• _THE PROBLEM_:
Scan the records below for the line with "namespace VortexFilament" and the line with "(hq : HasDerivAt q q'". Repeat those two lines and every line between them exactly, and nothing else.

Dataset entries
/-- AMPLITUDE SCALING of (PS) ([cite: HuangQinWangWei2025HouLuo, eq. (2.4)] with `β = 1`): if `(Ω, Θ, c_l, c_ω)`
solves (PS) at `x` then so does `(αΩ, α²Θ, αc_l, αc_ω)` — the first equation scales by `α²`, the second by
`α³` ("Owing to this scaling property, we can release ourselves from the restriction that `c_ω = −1`"). -/
theorem HouLuoProfileEqAt.smul {cl cω : ℝ} {Ω Θ : ℝ → ℝ} {x : ℝ} (h : HouLuoProfileEqAt cl cω Ω Θ x)
    (α : ℝ) : HouLuoProfileEqAt (α * cl) (α * cω) (fun y => α * Ω y) (fun y => α ^ 2 * Θ y) x := by
  obtain ⟨h1, h2⟩ := h
  refine ⟨?_, ?_⟩
  · rw [lineVelocity_const_mul, deriv_const_mul_field', deriv_const_mul_field']
    have : (α * cl * x + α * lineVelocity Ω x) * (α * deriv Ω x) =
        α * α * ((cl * x + lineVelocity Ω x) * deriv Ω x) := by ring
    rw [this, h1]
    ring
  · rw [lineVelocity_const_mul, deriv_const_mul_field']
    have : (α * cl * x + α * lineVelocity Ω x) * (α ^ 2 * deriv Θ x) =
        α ^ 3 * ((cl * x + lineVelocity Ω x) * deriv Θ x) := by ring
    rw [this, h2]
    ring

/-! ### Chen–Hou–Huang 2022: blow-up from smooth data (Theorem 1) -/

/-- CHH's numerically computed self-similar exponent `λ̄ = 2.99870` of the approximate steady state
(`λ = c_{l,∞}|c_{ω,∞}|⁻¹`; the Luo–Hou 3D Euler value is `≈ 2.9215`). Printed datum.
[cite: ChenHouHuang2022HouLuo, Thm 1] -/
def chh2022_lambda : ℝ := 2.99870

/-- CHH's rigorous tolerance: `|λ − 2.99870| ≤ 6·10⁻⁵` for the exact profile's exponent. Printed datum.
[cite: ChenHouHuang2022HouLuo, Thm 1] -/
def chh2022_lambdaTol : ℝ := 6e-5

/-- CHH's energy-ball radius `E_* = 2.5·10⁻⁵` of Theorem 2 (data within `E_*` of the approximate profile blow
up; the exact profile is unique in that ball). Printed datum. [cite: ChenHouHuang2022HouLuo, Thm 2] -/
def chh2022_Estar : ℝ := 2.5e-5

/-- CHH's Hölder threshold `γ = (λ − 2)/λ`: the `C^γ` norm of `θ` stays bounded up to `T`, every `C^β` norm with
`β ∈ (γ, 1]` blows up. [cite: ChenHouHuang2022HouLuo, Thm 1] -/
def chh2022_holderExponent (lam : ℝ) : ℝ := (lam - 2) / lam

/-- **Chen–Hou–Huang 2022, Theorem 1** (Ann. PDE 8 (2022) 24 = arXiv:2106.05422, p. 3, verbatim in the module
docstring: a family of data with `θ_{0,x}, ω₀ ∈ C_c^∞` whose HL solution develops a focusing asymptotically
self-similar singularity in finite time, profile unique in a small energy ball, `|λ − 2.99870| ≤ 6·10⁻⁵`,
`C^γ` bounded / `C^β` blow-up; made precise by Thm 2: odd `θ_{0,x}, ω₀`, `θ₀(0) = 0`, energy-`E_*`-close to the
approximate profile; computer-assisted stability proof.) **Statement** (the printed consequence, rendering in
the module docstring): there exist an odd `ω₀ ∈ C_c^∞(ℝ)` and an even `θ₀ ∈ C^∞(ℝ)` with `θ₀(0) = 0` and
`θ₀′ ∈ C_c^∞`, a time `T ∈ (0,∞)` and a classical solution `(ω, θ)` of (HL) on `ℝ × [0,T)` with `ω 0 = ω₀`,
`θ 0 = θ₀`, such that `sup_x |ω(t,x)|` is unbounded on `[0,T)`. WEAKER than print. Honest framing: 1-D MODEL of
the Euler boundary scenario, not Euler/NS. [cite: ChenHouHuang2022HouLuo, Thm 1 (and Thm 2(d))] -/
def chenHouHuang2022_houLuo_blowup : Prop :=
  ∃ ω₀ θ₀ : ℝ → ℝ,
    ContDiff ℝ (⊤ : ℕ∞) ω₀ ∧ HasCompactSupport ω₀ ∧ Function.Odd ω₀ ∧
    ContDiff ℝ (⊤ : ℕ∞) θ₀ ∧ HasCompactSupport (deriv θ₀) ∧ Function.Even θ₀ ∧ θ₀ 0 = 0 ∧
    ∃ T : ℝ, 0 < T ∧ ∃ ω θ : ℝ → ℝ → ℝ,
      IsHouLuoLineSolution ω θ T ∧ ω 0 = ω₀ ∧ θ 0 = θ₀ ∧ SupNormBlowupBefore ω T

/-- CHH's window for the exponent, `λ ∈ [2.99864, 2.99876]`, lies inside HQWW's proved range `(2, 4.53)` for
their exact profiles (arithmetic on the printed constants; whether the two profiles coincide is open in print).
[cite: ChenHouHuang2022HouLuo, Thm 1] -/
theorem chh2022_window_subset_hqww_range {lam : ℝ} (h : |lam - chh2022_lambda| ≤ chh2022_lambdaTol) :
    2 < lam ∧ lam < 4.53 := by
  unfold chh2022_lambda chh2022_lambdaTol at h
  obtain ⟨h1, h2⟩ := abs_le.1 h
  constructor <;> linarith

/-- On CHH's window the Hölder threshold `γ = (λ−2)/λ` is enclosed in `(0.3330, 0.3331)` (the "`C^{1/3}`"
regularity of `θ` at the blow-up time, §1). [cite: ChenHouHuang2022HouLuo, Thm 1] -/
theorem chh2022_holderExponent_window {lam : ℝ} (h : |lam - chh2022_lambda| ≤ chh2022_lambdaTol) :
    chh2022_holderExponent lam ∈ Ioo (0.3330 : ℝ) 0.3331 := by
  unfold chh2022_lambda chh2022_lambdaTol at h
  obtain ⟨h1, h2⟩ := abs_le.1 h
  have hpos : 0 < lam := by linarith
  unfold chh2022_holderExponent
  constructor
  · rw [lt_div_iff₀ hpos]; linarith
  · rw [div_lt_iff₀ hpos]; linarith

/-! ### Huang–Qin–Wang–Wei 2025: exact self-similar profiles (Theorem 1.1) -/

/-- **Huang–Qin–Wang–Wei 2025, Theorem 1.1** (Comm. Math. Phys. 406 (2025) = arXiv:2308.01528, p. 4, verbatim in
the module docstring: the HL model admits an exact self-similar blow-up `ω = (T−t)^{c_ω}Ω(x/(T−t)^{c_l})`,
`θ = (T−t)^{c_θ}Θ(x/(T−t)^{c_l})` with `c_ω = −1`, `c_l ∈ (2, 4.53)`, `c_θ = 2c_ω + c_l`; `Ω` odd, `Θ` even;
`f = Ω/x`, `m = Θ′/x` with `f′, m′ < 0` and `(f′/x)′, (m′/x)′ ≥ 0` on `x > 0`; `Ω, Θ ∈ C^∞(ℝ)`,
`Ω ∈ L^∞ ∩ L^q ∩ Ḣ^p` (`q > c_l`, `p ≥ 1`), `Θ′ ∈ L^∞ ∩ L^q ∩ Ḣ^p` (`q > c_l/2`, `p ≥ 1`); `x^{1/c_l}Ω(x)` and
`x^{2/c_l}Θ′(x)` have positive finite limits at `+∞`; proof by a Schauder fixed point, no computer assistance.)
**Statement**: there exist smooth `Ω, Θ : ℝ → ℝ` and `c_l ∈ (2, 4.53)` with `Ω` odd, `Θ` even, solving the
profile system (PS) with `c_ω = −1` at every point, with the printed monotonicity/convexity, integrability
(integer Sobolev orders) and tail clauses. Honest framing: 1-D MODEL, not Euler/NS.
[cite: HuangQinWangWei2025HouLuo, Thm 1.1] -/
def huangQinWangWei2025_selfSimilarHouLuo : Prop :=
  ∃ (Ω Θ : ℝ → ℝ) (cl : ℝ), 2 < cl ∧ cl < 4.53 ∧
    Function.Odd Ω ∧ Function.Even Θ ∧ ContDiff ℝ (⊤ : ℕ∞) Ω ∧ ContDiff ℝ (⊤ : ℕ∞) Θ ∧
    (∀ x : ℝ, HouLuoProfileEqAt cl (-1) Ω Θ x) ∧
    (∀ x : ℝ, 0 < x → deriv (fun y => Ω y / y) x < 0 ∧ deriv (fun y => deriv Θ y / y) x < 0) ∧
    (∀ x : ℝ, 0 < x → 0 ≤ deriv (fun y => deriv (fun z => Ω z / z) y / y) x ∧
      0 ≤ deriv (fun y => deriv (fun z => deriv Θ z / z) y / y) x) ∧
    (∃ M : ℝ, ∀ x, |Ω x| ≤ M) ∧ (∀ q : ℝ, cl < q → MemLp Ω (ENNReal.ofReal q) volume) ∧
    (∀ n : ℕ, 1 ≤ n → MemLp (iteratedDeriv n Ω) 2 volume) ∧
    (∃ M : ℝ, ∀ x, |deriv Θ x| ≤ M) ∧ (∀ q : ℝ, cl / 2 < q → MemLp (deriv Θ) (ENNReal.ofReal q) volume) ∧
    (∀ n : ℕ, 2 ≤ n → MemLp (iteratedDeriv n Θ) 2 volume) ∧
    (∃ C₁ : ℝ, 0 < C₁ ∧ Tendsto (fun x => x ^ (1 / cl) * Ω x) atTop (𝓝 C₁)) ∧
    (∃ C₂ : ℝ, 0 < C₂ ∧ Tendsto (fun x => x ^ (2 / cl) * deriv Θ x) atTop (𝓝 C₂))

/-- Exponent bookkeeping under the HQWW fact: the temperature exponent `c_θ = c_l + 2c_ω = c_l − 2` lies in
`(0, 2.53)` — in the exact self-similar solution `θ = (T−t)^{c_θ}Θ(x/(T−t)^{c_l})` the amplitude of `θ`
DECAYS while `θ_x ∼ (T−t)^{c_θ − c_l} = (T−t)^{−2}` and `ω ∼ (T−t)^{−1}` blow up.
[cite: HuangQinWangWei2025HouLuo, Thm 1.1] -/
theorem huangQinWangWei2025_selfSimilarHouLuo.ctheta_window (h : huangQinWangWei2025_selfSimilarHouLuo) :
    ∃ (Ω Θ : ℝ → ℝ) (cl : ℝ), (∀ x : ℝ, HouLuoProfileEqAt cl (-1) Ω Θ x) ∧
      0 < cl + 2 * (-1) ∧ cl + 2 * (-1) < 2.53 ∧ cl + 2 * (-1) - cl = -2 := by
  obtain ⟨Ω, Θ, cl, h2, h453, -, -, -, -, heq, -⟩ := h
  exact ⟨Ω, Θ, cl, heq, by linarith, by linarith, by ring⟩

/-- Consumer form of the HQWW fact for the cell's Z3-b′ sheet: a smooth odd/even profile pair solving (PS) with
`c_ω = −1` everywhere, `c_l ∈ (2, 4.53)`, `Ω > 0`-tail `x^{1/c_l}Ω → C₁ > 0`.
[cite: HuangQinWangWei2025HouLuo, Thm 1.1] -/
theorem huangQinWangWei2025_selfSimilarHouLuo.exists_smooth_profiles
    (h : huangQinWangWei2025_selfSimilarHouLuo) :
    ∃ (Ω Θ : ℝ → ℝ) (cl : ℝ), 2 < cl ∧ cl < 4.53 ∧ Function.Odd Ω ∧ Function.Even Θ ∧
      ContDiff ℝ (⊤ : ℕ∞) Ω ∧ ContDiff ℝ (⊤ : ℕ∞) Θ ∧ (∀ x : ℝ, HouLuoProfileEqAt cl (-1) Ω Θ x) ∧
      ∃ C₁ : ℝ, 0 < C₁ ∧ Tendsto (fun x => x ^ (1 / cl) * Ω x) atTop (𝓝 C₁) := by
  obtain ⟨Ω, Θ, cl, h2, h453, hodd, heven, hsΩ, hsΘ, heq, -, -, -, -, -, -, -, -, hlim, -⟩ := h
  exact ⟨Ω, Θ, cl, h2, h453, hodd, heven, hsΩ, hsΘ, heq, hlim⟩

end Literature.Analysis.FluidPDE
import Mathlib.Analysis.InnerProductSpace.Calculus
import Mathlib.Analysis.InnerProductSpace.PiL2
import Mathlib.Analysis.Calculus.FDeriv.Mul
import Mathlib.MeasureTheory.Constructions.HaarToSphere
import Mathlib.MeasureTheory.Measure.Lebesgue.VolumeOfBalls
import Mathlib.MeasureTheory.Integral.IntervalIntegral.FundThmCalculus
import Mathlib.Analysis.SpecialFunctions.Integrals.Basic
import Literature.Analysis.FluidPDE.VortexFilament.Profiles

/-!
# The capped, cut-off Newtonian kernel on `ℝ³`

Support file for the proof of the Jerrard–Seis energy lower bound
(`Literature.Analysis.FluidPDE.VortexFilament.JerrardSeis2016_filamentEnergyLowerBound`).
The proof tests the flat-norm hypothesis of [JerrardSeis2016, Thm 1] against the field
`ξ = F ∗ μ_Γ`, where `F` is a smooth, compactly supported stand-in for the Newtonian potential
`G(z) = 1/(4π|z|)` mollified at scale `ε` (the paper's `Φ^ε = G ∗ ρ^ε ∗ μ_Γ`, §4.3): here
`F(z) = ε⁻¹ a(|z|²/ε²) b(|z|²/R²)` with the fixed profiles of `Profiles.lean`, so that
`F = 1/|z|` on `ε ≤ |z| ≤ R/2`, `F` is constant-order `ε⁻¹` inside `|z| ≤ ε` and vanishes for
`|z| ≥ R`.

## Contents

* Radial calculus on `EuclideanSpace ℝ (Fin 3)`: the chain rule for `z ↦ q(|z|²)`
  (`hasFDerivAt_radial`), the product rule for `z ↦ 2 q₁(|z|²) z_j`
  (`hasFDerivAt_radial_mul_coord`), their evaluations on coordinate vectors, and polar
  integration `∫ f(|z|) dz = 4π ∫₀^∞ r² f(r) dr` (`integral_radial_fin_three`, from Mathlib's
  `integral_fun_norm_addHaar` and `volume_ball_fin_three`).
* `exists_kernel`: the kernel together with the radial profiles `q₁, q₂` of its first and second
  derivatives and ABSOLUTE constants `C₁, C₂, C₃` (independent of `ε, R`), with: support in
  `|z| ≤ R`; `0 ≤ F ≤ √2/max(ε,|z|)`; `F = 1/|z|` on the annulus; radial monotonicity;
  `|∇F| ≤ 2C₁/max(ε,|z|)²`; the Laplacian `ΔF = 4q₂|z|² + 6q₁` is `O(ε⁻³)` on `|z| ≤ ε`,
  vanishes on `ε < |z| < R/2` (harmonicity of `1/|z|`) and for `|z| > R`, and is `O(R⁻³)` on
  `|z| ≥ R/2`; the flux identity `∫_{|z| ≤ ρ₁} ΔF = −4π` (`ε < ρ₁ < R/2`; Gauss' law for the
  point charge, computed in polar coordinates via `d/dr (2 r³ q₁(r²)) = r² ΔF`); and
  `∫ F ≤ 2√2 π R²`.

No definitions are introduced (the kernel is packaged existentially). [folklore]
-/

noncomputable section

open MeasureTheory Set Filter Real Metric Module
open scoped Topology InnerProductSpace RealInnerProductSpace

namespace Literature.Analysis.FluidPDE

namespace VortexFilament

/-! ### Radial calculus on `ℝ³` -/

/-- Chain rule for a radial function `z ↦ q(‖z‖²)`. [folklore] -/
theorem hasFDerivAt_radial {q : ℝ → ℝ} {q' : ℝ} {z : EuclideanSpace ℝ (Fin 3)}
    (hq : HasDerivAt q q' (‖z‖ ^ 2)) :
    HasFDerivAt (fun w : EuclideanSpace ℝ (Fin 3) => q (‖w‖ ^ 2)) ((2 * q') • innerSL ℝ z) z := by
  have h : HasFDerivAt (fun w : EuclideanSpace ℝ (Fin 3) => q (‖w‖ ^ 2))
      (q' • ((2:ℕ) • innerSL ℝ z)) z :=
    hq.comp_hasFDerivAt z (hasStrictFDerivAt_norm_sq z).hasFDerivAt
  refine h.congr_fderiv ?_
  ext v
  simp only [FunLike.coe_smul, Pi.smul_apply, smul_eq_mul, two_smul, add_apply]
  ring

/-- The coordinate function `w ↦ w_j` has derivative `⟪e_j, ·⟫`. [folklore] -/
theorem hasFDerivAt_coord (j : Fin 3) (z : EuclideanSpace ℝ (Fin 3)) :
    HasFDerivAt (fun w : EuclideanSpace ℝ (Fin 3) => w j)
      (innerSL ℝ (EuclideanSpace.single j (1:ℝ))) z := by
  have hfun : (fun w : EuclideanSpace ℝ (Fin 3) => w j) =
      fun w => (innerSL ℝ (EuclideanSpace.single j (1:ℝ))) w := by
    funext w; simp [EuclideanSpace.inner_single_left]
  rw [hfun]; exact (innerSL ℝ _).hasFDerivAt

/-- Product rule for `z ↦ 2 q₁(‖z‖²) z_j`. [folklore] -/
theorem hasFDerivAt_radial_mul_coord {q₁ : ℝ → ℝ} {q₂ : ℝ} {z : EuclideanSpace ℝ (Fin 3)}
    (hq : HasDerivAt q₁ q₂ (‖z‖ ^ 2)) (j : Fin 3) :
    HasFDerivAt (fun w : EuclideanSpace ℝ (Fin 3) => 2 * q₁ (‖w‖ ^ 2) * w j)
      ((2 * q₁ (‖z‖ ^ 2)) • innerSL ℝ (EuclideanSpace.single j (1:ℝ)) +
        (z j) • ((4 * q₂) • innerSL ℝ z)) z := by
  have h1 : HasFDerivAt (fun w : EuclideanSpace ℝ (Fin 3) => 2 * q₁ (‖w‖ ^ 2))
      ((2 * (2 * q₂)) • innerSL ℝ z) z := hasFDerivAt_radial (hq.const_mul 2)
  refine (h1.mul (hasFDerivAt_coord j z)).congr_fderiv ?_
  ext v
  simp only [add_apply, FunLike.coe_smul, Pi.smul_apply, smul_eq_mul, innerSL_apply_apply,
    EuclideanSpace.inner_single_left, map_one, one_mul]
  ring

/-- Evaluation of the radial derivative on a coordinate vector: `∂_j q(‖z‖²) = 2 q' z_j`.
[folklore] -/
theorem radial_fderiv_apply_single {q' : ℝ} (z : EuclideanSpace ℝ (Fin 3)) (j : Fin 3) :
    ((2 * q') • innerSL ℝ z) (EuclideanSpace.single j 1) = 2 * q' * z j := by
  simp [EuclideanSpace.inner_single_right]
/-- **Prop. 7.10 in the binder shape of the named fact `Torus.ArmstrongVicol2025_flowGrad_comp_inv`, plus
the regularity of the inverse**: for every two-sided inverse `Xinv` of the flow that is of the form
`Xinv(t,y) = y + proj Dinv(t,y)` with `Dinv` jointly smooth, the printed estimate holds.
[cite: ArmstrongVicol2025, App. A Prop. 7.10 (arXiv §7.3 p. 73, second display)] -/
theorem flowGrad_comp_inv_of_regularInverse (N : ℕ) (f D : ℝ → UnitAddTorus d → EuclideanSpace ℝ d)
    (Xinv : ℝ → UnitAddTorus d → UnitAddTorus d) (Cf Rf : ℝ) (hCf : 0 < Cf) (hRf : 0 < Rf)
    (hf : IsSmoothSpaceTimeOn univ f) (hD : IsSmoothSpaceTimeOn univ D) (hdiv : ∀ t, IsDivFree (f t))
    (hD0 : ∀ x, D 0 x = 0) (hODE : ∀ t x, HasDerivAt (fun s => D s x) (f t (x + proj (D t x))) t)
    (hinv₁ : ∀ t x, Xinv t (x + proj (D t x)) = x) (hinv₂ : ∀ t y, Xinv t y + proj (D t (Xinv t y)) = y)
    (hfb : ∀ n, 1 ≤ n → n ≤ N → ∀ t, dnorm n Rf (f t) ≤ Cf)
    {Dinv : ℝ → UnitAddTorus d → EuclideanSpace ℝ d} (hDinv : IsSmoothSpaceTimeOn univ Dinv)
    (hXinv : ∀ t y, Xinv t y = y + proj (Dinv t y)) :
    ∀ n, n + 1 ≤ N → ∀ t : ℝ, |t| ≤ 1 / (4 * (Fintype.card d : ℝ) * Cf * Rf) →
      ∀ i j : d, dnorm n (Rf * (1 + 4 * |t| * (Fintype.card d : ℝ) * Cf * Rf) ^ 2)
          (fun y => (1 : Matrix d d ℝ) i j + partialDeriv j (fun x => D t x i) (Xinv t y)) ≤
        (Nat.factorial (Fintype.card d - 1) : ℝ) * (20 * (Fintype.card d : ℝ)) ^ (Fintype.card d - 1) := by
  have hinv₁' : ∀ t x, (x + proj (D t x)) + proj (Dinv t (x + proj (D t x))) = x := fun t x => by
    rw [← hXinv]; exact hinv₁ t x
  have hinv₂' : ∀ t y, (y + proj (Dinv t y)) + proj (D t (y + proj (Dinv t y))) = y := fun t y => by
    rw [← hXinv]; exact hinv₂ t y
  intro n hn t ht i j
  have h := dnorm_flowGrad_comp_inv_le N hCf hRf hf hD hDinv hdiv hD0 hODE hinv₁' hinv₂' hfb n hn t ht i j
  simp only [← hXinv] at h
  exact h

end TorusFlow

end Literature.Analysis.ODE

end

• _EXERCISE SOLUTION_:
namespace VortexFilament

/-! ### Radial calculus on `ℝ³` -/

/-- Chain rule for a radial function `z ↦ q(‖z‖²)`. [folklore] -/
theorem hasFDerivAt_radial {q : ℝ → ℝ} {q' : ℝ} {z : EuclideanSpace ℝ (Fin 3)}
    (hq : HasDerivAt q q' (‖z‖ ^ 2)) :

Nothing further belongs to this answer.